There are numerous points that mainstream media pundits are passing over or missing in the latest economic report. Certainly, the major news outlets fail to mention manufactured housing (MH) at all when it comes to economic data and potential impact.
The Daily Business News will begin by setting the stage with some terminology.
The Department of Commerce’s (DoC) Bureau of Economic Analysis (BEA) tells the Daily Business News that “BEA produces some of the most closely watched economic statistics that influence decisions of government officials, business people, and individuals. These statistics provide a comprehensive, up-to-date picture of the U.S. economy. The data on this page are drawn from featured BEA economic accounts.”
“Gross domestic product is a monetary measure of the market value of all the final goods and services produced in a period of time,” explains Wikipedia.
Among the factors often glossed over is the drag caused by the windstorms and other disasters of 2017. It’s significant to note the growth in spite of hundreds of billions of dollars in losses caused by hurricanes and other natural disasters.
Best Quarterly Data from the BEA in Years
“Real gross domestic product increased at an annual rate of 4.1 percent in the second quarter of 2018 (table 1), according to the “advance” estimate released by the Bureau of Economic Analysis. In the first quarter, real GDP increased 2.2 percent (revised),” said the BEA to MHProNews.
“The increase in business investment reflected increases in structures, intellectual property products, and equipment. The increase in government spending reflected increases in federal national defense, and state and local government spending,” per the BEA.
Structures, of course, includes commercial and residential building. The later includes HUD Code manufactured homes, and both of those categories include modular construction too.
Income growth has also been steady, which is useful for incentifying home buying. But as some pundits have noted, even in a tight labor market, wage growth is still more modest than some would expect. Why?
One answer is technology, as there is a balance of economic pressure from automaton and robotics that could replace human labor. Amazon warehouses, and numerous retailers, are using more robotics, automation or self-checkout. Those work to depress wage growth.
But another is the downward pressure on pay that illegal immigration causes.
Notice that legal immigration can impose some downward pressure – depending on the field of activity, supply and demand – but legal immigrants are still subject to minimum wages.
By contrast, illegals may take jobs that undercut minimum wage laws.
Competition from illegals who are often paid ‘under the table’ thus acts as a drag on overall wage growth. That’s not a political statement, that’s economic reality 101.
Manufactured Housing and the Economy
There’s an interesting new CNN article that we will analyze in a separate report, because it cites research previously spotlighted by MHProNews.
What we will note for this report is the following. There is plenty of demand for new housing. A growing economy is good for new housing demand. So why is manufactured housing lagging?
The Daily Business News spotlighted the fact that new conventional housing sales have dragged recently. See that linked report, which can be referenced later for more details, below.
The manufactured home market has suffered for over a decade due to regulatory, placement, capital, and financing challenges. That must frankly be coupled with a widespread lack of understanding for the realities of modern manufactured homes, vs. the mobile homes of 42 plus years ago.

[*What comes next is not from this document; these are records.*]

import Summits.Ventures.CertifiedManyBodySolver.Certificates.S2Rm2uTierP.Head
import Summits.Ventures.CertifiedManyBodySolver.Certificates.S2Rm2uTierP.Hints019
import Summits.Ventures.CertifiedManyBodySolver.Rows.CorrWindowCertKernelChainQuotAdjFastBox

/-!
# tier-P instance (S2Rm2u-R13-W3) — chain forest segment 74 of 103 (steps 245..247 from `[]`), file 1 of 1: steps 245..247 (topology (B): eval%-chained accumulators, import-serial INSIDE the segment only)

Generated by hubbard-algo-p2's untrusted exporter (emit_v0.py + emit_w3.py); every datum below is re-derived / re-checked by the kernel chain
(`stepEQA`, Rows/CorrWindowCertKernelChainQuotAdj.lean) or is inert. HONEST FRAMING (xx1): instance data / kernel replay of a CONTROL/CALIBRATION
certificate (S2′-Rm2-u″ OVERHANG pinned spoke of the La214-E t′-pair {S2′ −357/740, hub′ −3/10}: t′ = −357/740, CORNER objective t′_X = −3/10, eom multipliers PINNED to the hub-Rm2-u′ certificate (EB by name), sdp-1 (R1) C-edition j326976, 4^40-dyadic two-level Gram factors); nothing here is a theorem about the Hubbard model; no summit statement. [cite: Han2020Bootstrap, §3]
-/

set_option linter.style.longLine false
set_option maxRecDepth 100000
set_option maxHeartbeats 0

namespace Summit.Ventures.CertifiedManyBodySolver
namespace CARPolyWindow.TierP.S2Rm2u
open Summit.Ventures.CertifiedQuantumChemistry Summit.Ventures.CertifiedQuantumChemistry.CARPoly
open Literature.MathematicalPhysics.QuantumLattice Literature.MathematicalPhysics.QuantumLattice.HubbardWave0
open Literature.Probability.LatticeModels
open CARPolyWindow CARPolyWindow.BoxGeom

/-- segment 74 starts from the EMPTY accumulator before step 245 (chain forest, R-g4-11 (L6)). [folklore] -/
def C74_0 : SOSDual.EncPoly := []

/-- accumulator after step 246 within segment 74 (evaluated at elaboration; the kernel re-derives it in `step_245`). [folklore] -/
def C74_1 : SOSDual.EncPoly := eval% stepEQA D 2048 C74_0 (slices.getD 245 []) (hintsOfCodes Dr reps HC245)

/-- KERNEL FACT, step 245 of 350 (fast step (L7): `stepEQAFB_kernel`, box edition). [folklore] -/
theorem step_245 : C74_1 = stepEQA D 2048 C74_0 (slices.getD 245 []) (hintsOfCodes Dr reps HC245) :=
  stepEQAFB_kernel 6 13 7 rfl (by decide +kernel)

/-- accumulator after step 247 within segment 74 (evaluated at elaboration; the kernel re-derives it in `step_246`). [folklore] -/
def C74_2 : SOSDual.EncPoly := eval% stepEQA D 2048 C74_1 (slices.getD 246 []) (hintsOfCodes Dr reps HC246)

/-- KERNEL FACT, step 246 of 350 (fast step (L7): `stepEQAFB_kernel`, box edition). [folklore] -/
theorem step_246 : C74_2 = stepEQA D 2048 C74_1 (slices.getD 246 []) (hintsOfCodes Dr reps HC246) :=
  stepEQAFB_kernel 6 13 7 rfl (by decide +kernel)

/-- accumulator after step 248 within segment 74 (evaluated at elaboration; the kernel re-derives it in `step_247`). [folklore] -/
def C74_3 : SOSDual.EncPoly := eval% stepEQA D 2048 C74_2 (slices.getD 247 []) (hintsOfCodes Dr reps HC247)

/-- KERNEL FACT, step 247 of 350 (fast step (L7): `stepEQAFB_kernel`, box edition). [folklore] -/
theorem step_247 : C74_3 = stepEQA D 2048 C74_2 (slices.getD 247 []) (hintsOfCodes Dr reps HC247) :=
  stepEQAFB_kernel 6 13 7 rfl (by decide +kernel)


end CARPolyWindow.TierP.S2Rm2u
end Summit.Ventures.CertifiedManyBodySolver
import Literature.NumberTheory.Automorphic.WhittakerMajorantInputs
import Literature.NumberTheory.Automorphic.WhittakerDecayCuspForm
import Literature.NumberTheory.Automorphic.CuspFormFourierExpansionGLn
import Literature.NumberTheory.Automorphic.CuspFormsRapidDecayLevel
import Literature.NumberTheory.Automorphic.UnipotentCosetTower
import HarnessLib

/-!
# Absolute convergence of the Fourier–Whittaker expansion of a cusp form on `GL_n(𝔸_K)`

Topic `NumberTheory/Automorphic`; namespace `Literature.NumberTheory.Automorphic`. Proof file
(theorems only). We PROVE the absolute summability of the Whittaker series of a cusp form,

  `∑_{γ ∈ N_{n-1}(K)\GL_{n-1}(K)} ‖W_φ(diag(γ, 1) x)‖ < ∞`   (`IsCuspFormGL.summable_norm_whittakerDepth_glCorner`),

for every cusp form `φ` on `GL_n(𝔸_K)` over a number field (Borel–Jacquet conditions, no central
character assumed) and every `x ∈ GL_n(𝔸_K)`, and deduce the named fact
`Shalika1974_fourierExpansion_cuspForm` of `GlobalWhittakerCoefficient` (the Fourier–Whittaker
expansion `φ(g) = ∑_γ W_φ(diag(γ,1) g)`, Shalika (1974), Thm. 5.9; Piatetski-Shapiro (1979);
Cogdell (2004), Thm. 1.1) through the reduction `Shalika1974_fourierExpansion_cuspForm_of_summable`
of `CuspFormFourierExpansionGLn`: `Shalika1974_fourierExpansion_cuspForm_holds`.

Proof of the summability (Jacquet–Piatetski-Shapiro–Shalika's majorant, organised as follows).
For a coset `c` put `g_c = diag(γ_c, 1) x = u_c h_c` (Iwasawa, `exists_adelicUnipotent_mul_iwasawa`:
`h_{c,∞} = diag(d_c) κ_c`, `h_{c,f} = diag(t_c) k_c`), reduce `u_c` modulo `N_n(K)` into Tate's box
(`existsUnique_smul_mem_unipotentTateDomain`): `Ω_c = γ^N_c u_c`, and let `Γ_c = γ^K_c diag(γ_c, 1) ∈ GL_n(K)`,
so that `Γ_c x = Ω_c h_c`. The rows `ξ_{c,i}` (`i < n-1`) of `Γ_c` are non-zero rational vectors,
the map `c ↦ (ξ_{c,i})_i` is injective, and

* `‖(ξ_{c,i} x)_∞‖ ≤ n B R_c` with `R_c = max_l ‖d_{c,l}‖` (`B` the box bound);
* `‖W_φ(g_c)‖ R_c^{M} ≤ C₁` (uniform archimedean decay on the determinant slice of `x`,
  `IsCuspFormGL.exists_norm_whittakerDepth_zero_mul_pow_le`, the last row of `h_c` being that of `x`);
* if `W_φ(g_c) ≠ 0` then `(ξ_{c,i} x)_f` lies in a fixed compact set (the finite support of `W_φ`,
  `valued_lt_of_whittakerDepth_zero_ne_zero`, and Tate's bound `exists_finset_bound_adeleAddCharAt`).

Hence `‖W_φ(g_c)‖ ≤ C₀ ∏_{i<n-1} ‖(ξ_{c,i} x)_∞‖^{-θ}` with `θ > n[K:ℚ]`, and the lattice sums
`∑_ξ ‖(ξ x)_∞‖^{-θ}` converge (`tsum_norm_vecInfinitePart_rpow_neg_lt_top`); the comparison is
`summable_of_le_mul_prod_of_injOn`.

## References

* J. A. Shalika, *The multiplicity one theorem for GL_n*, Ann. of Math. 100 (1974), Thm. 5.9
  [Shalika1974].
* J. W. Cogdell, *Analytic theory of L-functions for GL_n*, in: An introduction to the Langlands
  program (2004), Thm. 1.1 [CogdellAnalyticTheory2004].
* H. Jacquet, I. I. Piatetski-Shapiro, J. Shalika, *Automorphic forms on GL(3)*, Ann. of Math. 109
  (1979) (the gauge estimates for Whittaker functions).
-/

noncomputable section

open MeasureTheory NumberField NumberField.mixedEmbedding NumberField.InfinitePlace IsDedekindDomain Matrix Set
  Filter Topology
open scoped MatrixGroups Classical NNReal ENNReal

namespace Literature.NumberTheory.Automorphic

/-! ### Matrix bookkeeping -/

section Matrices

variable {m : ℕ} {R : Type*} [CommRing R]

/-- The last row of `U M` is the last row of `M` for `U` upper unitriangular. [folklore] -/
theorem mul_apply_last_of_mem_upperUnitriangular {U : GL (Fin (m + 1)) R} (hU : U ∈ upperUnitriangular (Fin (m + 1)) R)
    (M : Matrix (Fin (m + 1)) (Fin (m + 1)) R) (j : Fin (m + 1)) :
    ((U : Matrix (Fin (m + 1)) (Fin (m + 1)) R) * M) (Fin.last m) j = M (Fin.last m) j := by
  rw [mem_upperUnitriangular_iff] at hU
  rw [Matrix.mul_apply, Finset.sum_eq_single (Fin.last m)]
  · rw [hU.2, one_mul]
  · intro l _ hl
    rw [show (U : Matrix (Fin (m + 1)) (Fin (m + 1)) R) (Fin.last m) l = 0 from hU.1 (lt_of_le_of_ne (Fin.le_last l) hl),
      zero_mul]
  · intro h; exact absurd (Finset.mem_univ _) h

/-- The last row of `diag(g, 1) M` is the last row of `M`. [folklore] -/
theorem glCorner_mul_apply_last (g : GL (Fin m) R) (M : Matrix (Fin (m + 1)) (Fin (m + 1)) R) (j : Fin (m + 1)) :
    (((glCorner R (Nat.le_succ m) g : GL (Fin (m + 1)) R) : Matrix (Fin (m + 1)) (Fin (m + 1)) R) * M) (Fin.last m) j =
      M (Fin.last m) j := by
  have hrow : ∀ l : Fin (m + 1), ((glCorner R (Nat.le_succ m) g : GL (Fin (m + 1)) R) : Matrix (Fin (m + 1)) (Fin (m + 1)) R)
      (Fin.last m) l = if Fin.last m = l then 1 else 0 := by
    intro l
    rw [glCorner_apply_val, dif_neg (by simp)]
    by_cases hl : (l : ℕ) < m
    · rw [if_pos hl, if_neg]
      intro h; rw [← h] at hl; simp at hl
    · rw [if_neg hl]
  rw [Matrix.mul_apply, Finset.sum_eq_single (Fin.last m)]
  · rw [hrow, if_pos rfl, one_mul]
  · intro l _ hl
    rw [hrow, if_neg (Ne.symm hl), zero_mul]
  · intro h; exact absurd (Finset.mem_univ _) h

/-- The last row of `γ diag(g, 1)` for `γ` unitriangular is `(0, …, 0, 1)`. [folklore] -/
theorem mul_glCorner_apply_last {γ : GL (Fin (m + 1)) R} (hγ : γ ∈ upperUnitriangular (Fin (m + 1)) R) (g : GL (Fin m) R)
    (j : Fin (m + 1)) :
    ((γ * glCorner R (Nat.le_succ m) g : GL (Fin (m + 1)) R) : Matrix (Fin (m + 1)) (Fin (m + 1)) R) (Fin.last m) j =
      if Fin.last m = j then 1 else 0 := by
  rw [Units.val_mul, mul_apply_last_of_mem_upperUnitriangular hγ, ← Matrix.mul_one
    ((glCorner R (Nat.le_succ m) g : GL (Fin (m + 1)) R) : Matrix (Fin (m + 1)) (Fin (m + 1)) R), glCorner_mul_apply_last,
    Matrix.one_apply]

end Matrices

/-! ### Cosets and representatives -/

section Cosets

variable {m : ℕ} {K : Type} [Field K]

/-- **Injectivity of the representatives**: if `γ diag(γ_c, 1) = γ' diag(γ_{c'}, 1)` with
`γ, γ' ∈ N_{m+1}(K)` then the cosets `c = N_m(K) γ_c` and `c' = N_m(K) γ_{c'}` agree. [folklore] -/
theorem quotient_eq_of_mul_glCorner_out_eq {c c' : Quotient (QuotientGroup.rightRel (upperUnitriangular (Fin m) K))}
    {γ γ' : GL (Fin (m + 1)) K} (hγ : γ ∈ upperUnitriangular (Fin (m + 1)) K) (hγ' : γ' ∈ upperUnitriangular (Fin (m + 1)) K)
    (h : γ * glCorner K (Nat.le_succ m) c.out = γ' * glCorner K (Nat.le_succ m) c'.out) : c = c' := by
  have h1 : glCorner K (Nat.le_succ m) (c'.out * c.out⁻¹) = γ'⁻¹ * γ := by
    rw [map_mul, map_inv, eq_inv_mul_iff_mul_eq, ← mul_assoc, ← h, mul_assoc, mul_inv_cancel, mul_one]
  have h2 : c'.out * c.out⁻¹ ∈ upperUnitriangular (Fin m) K := by
    rw [← glCorner_mem_upperUnitriangular_iff, h1]
    exact (upperUnitriangular (Fin (m + 1)) K).mul_mem (inv_mem hγ') hγ
  rw [← Quotient.out_eq c, ← Quotient.out_eq c']
  exact Quotient.sound (QuotientGroup.rightRel_apply.2 h2)

/-- Rows of an invertible matrix are non-zero. [folklore] -/
theorem row_ne_zero {n : ℕ} (Γ : GL (Fin n) K) (i : Fin n) : (fun j => (Γ : Matrix (Fin n) (Fin n) K) i j) ≠ 0 := by
  intro h
  have hdet : (Γ : Matrix (Fin n) (Fin n) K).det = 0 := Matrix.det_eq_zero_of_row_eq_zero i fun j => congrFun h j
  have hu : IsUnit (Γ : Matrix (Fin n) (Fin n) K).det := (Matrix.isUnit_iff_isUnit_det _).1 (Units.isUnit Γ)
  rw [hdet] at hu
  exact not_isUnit_zero hu

end Cosets

/-! ### Denominators of finitely many finite adeles -/

section Denominators

variable (K : Type) [Field K] [NumberField K]

/-- A finite family of finite adeles has a common denominator `e₀ ∈ 𝓞_K ∖ {0}`:
`|a_{i,v}| · |e₀|_v ≤ 1` for all `i, v`. [folklore] -/
theorem exists_ne_zero_forall_valued_mul_intValuation_le {ι : Type*} [Finite ι] (a : ι → FiniteAdeleRing (𝓞 K) K) :
    ∃ e₀ : 𝓞 K, e₀ ≠ 0 ∧ ∀ (i : ι) (v : HeightOneSpectrum (𝓞 K)), Valued.v (a i v) * v.intValuation e₀ ≤ 1 := by
  haveI := Fintype.ofFinite ι
  choose d hd0 hd using fun i => FiniteAdeleRing.exists_ne_zero_forall_mul_mem (𝓞 K) K (a i)
  refine ⟨∏ i, d i, Finset.prod_ne_zero_iff.2 fun i _ => hd0 i, fun i v => ?_⟩
  have h1 : Valued.v (a i v) * v.intValuation (d i) ≤ 1 := by
    have h := (HeightOneSpectrum.mem_adicCompletionIntegers (𝓞 K) K v).1 (hd i v)
    rw [FiniteAdeleRing.mul_apply', FiniteAdeleRing.algebraMap_int_apply, map_mul, valued_algebraMap_adicCompletion,
      mul_comm] at h
    exact h
  rw [map_prod, ← Finset.mul_prod_erase _ _ (Finset.mem_univ i), ← mul_assoc]
  exact mul_le_of_le_of_le_one h1 (Finset.prod_le_one' fun j _ => v.intValuation_le_one (d j))

/-- Integrality test for `e · y` at `v`: `|y_v| · |e|_v ≤ 1`. [folklore] -/
theorem mul_apply_mem_adicCompletionIntegers_of_le {e : 𝓞 K} {y : FiniteAdeleRing (𝓞 K) K} {v : HeightOneSpectrum (𝓞 K)}
    (h : Valued.v (y v) * v.intValuation e ≤ 1) :
    (algebraMap (𝓞 K) (FiniteAdeleRing (𝓞 K) K) e * y) v ∈ v.adicCompletionIntegers K := by
  have h1 : (algebraMap (𝓞 K) (FiniteAdeleRing (𝓞 K) K) e * y) v = algebraMap (𝓞 K) (v.adicCompletion K) e * y v := by
    rw [FiniteAdeleRing.mul_apply']
    exact congrArg (· * y v) (FiniteAdeleRing.algebraMap_int_apply (R := 𝓞 K) (K := K) e v)
  have h2 : Valued.v (algebraMap (𝓞 K) (v.adicCompletion K) e) = v.intValuation e :=
    valued_algebraMap_adicCompletion (R := 𝓞 K) (K := K) v e
  rw [HeightOneSpectrum.mem_adicCompletionIntegers, h1, map_mul, h2, mul_comm]
  exact h

end Denominators

/-! ### The majorant -/

section Majorant

variable {m : ℕ} {K : Type} [Field K] [NumberField K]
variable [MeasurableSpace (GL (Fin (m + 1)) (AdeleRing (𝓞 K) K))] [BorelSpace (GL (Fin (m + 1)) (AdeleRing (𝓞 K) K))]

There are companies that more successfully address the perception issues on their local market level than their competitors do. Those who do so see sales grow.
Overall however, MHVillage and some state data point to warning signs, even though there is plenty of interest.
These facts point to image and public education needs that ideally are addressed at the local market level, because all sales are local.
The facts about manufactured homes have been available for decades. An example of overall positive third-party research is linked below.
But regulatory reforms and financing have been arguably hobbled. The new report below takes a fresh look at efforts on that front.
The economy and manufactured housing could both be growing more rapidly. The report linked below provides a snapshot of how that could be accomplished.
The National Low Income Housing Coalition (NLIHC) says in a new post that over 7 million new affordable housing units are needed.
The National Association of Realtors (NAR) Chief Economist Lawrence Yun has said there is a total of shortage of some 8.3 million housing units needed.
Those are the examples of why manufactured homes could be growing at a faster pace. Home building factories can arguably ramp up the training of labor faster, per sources, than many site builders can.
Next Step Solutions?
A successful independent has said that he supports another new post-production association, to address the needs. “…If retailers would bow up and tell the MHI manufacturers they want dues paid to a new association rather than MHI there will be change. I do believe the majors have weaponized regulation that further entrench their companies or widens and deepens their moat. Keep my name off it please but I’ll support the efforts if [there] is enough backbone out there,” said the quoting the message to MHProNews.
Two state associations came to a similar conclusion last year, and are in the process of launching a new communities focused association.
Will retailers and other independents involved in the post production sector do the same? MHARR said last year, they will support and encourage such an effort.
The economy is growing. The Washington Post made it clear that MHI did not intervene in the Pam Danner related issues at HUD.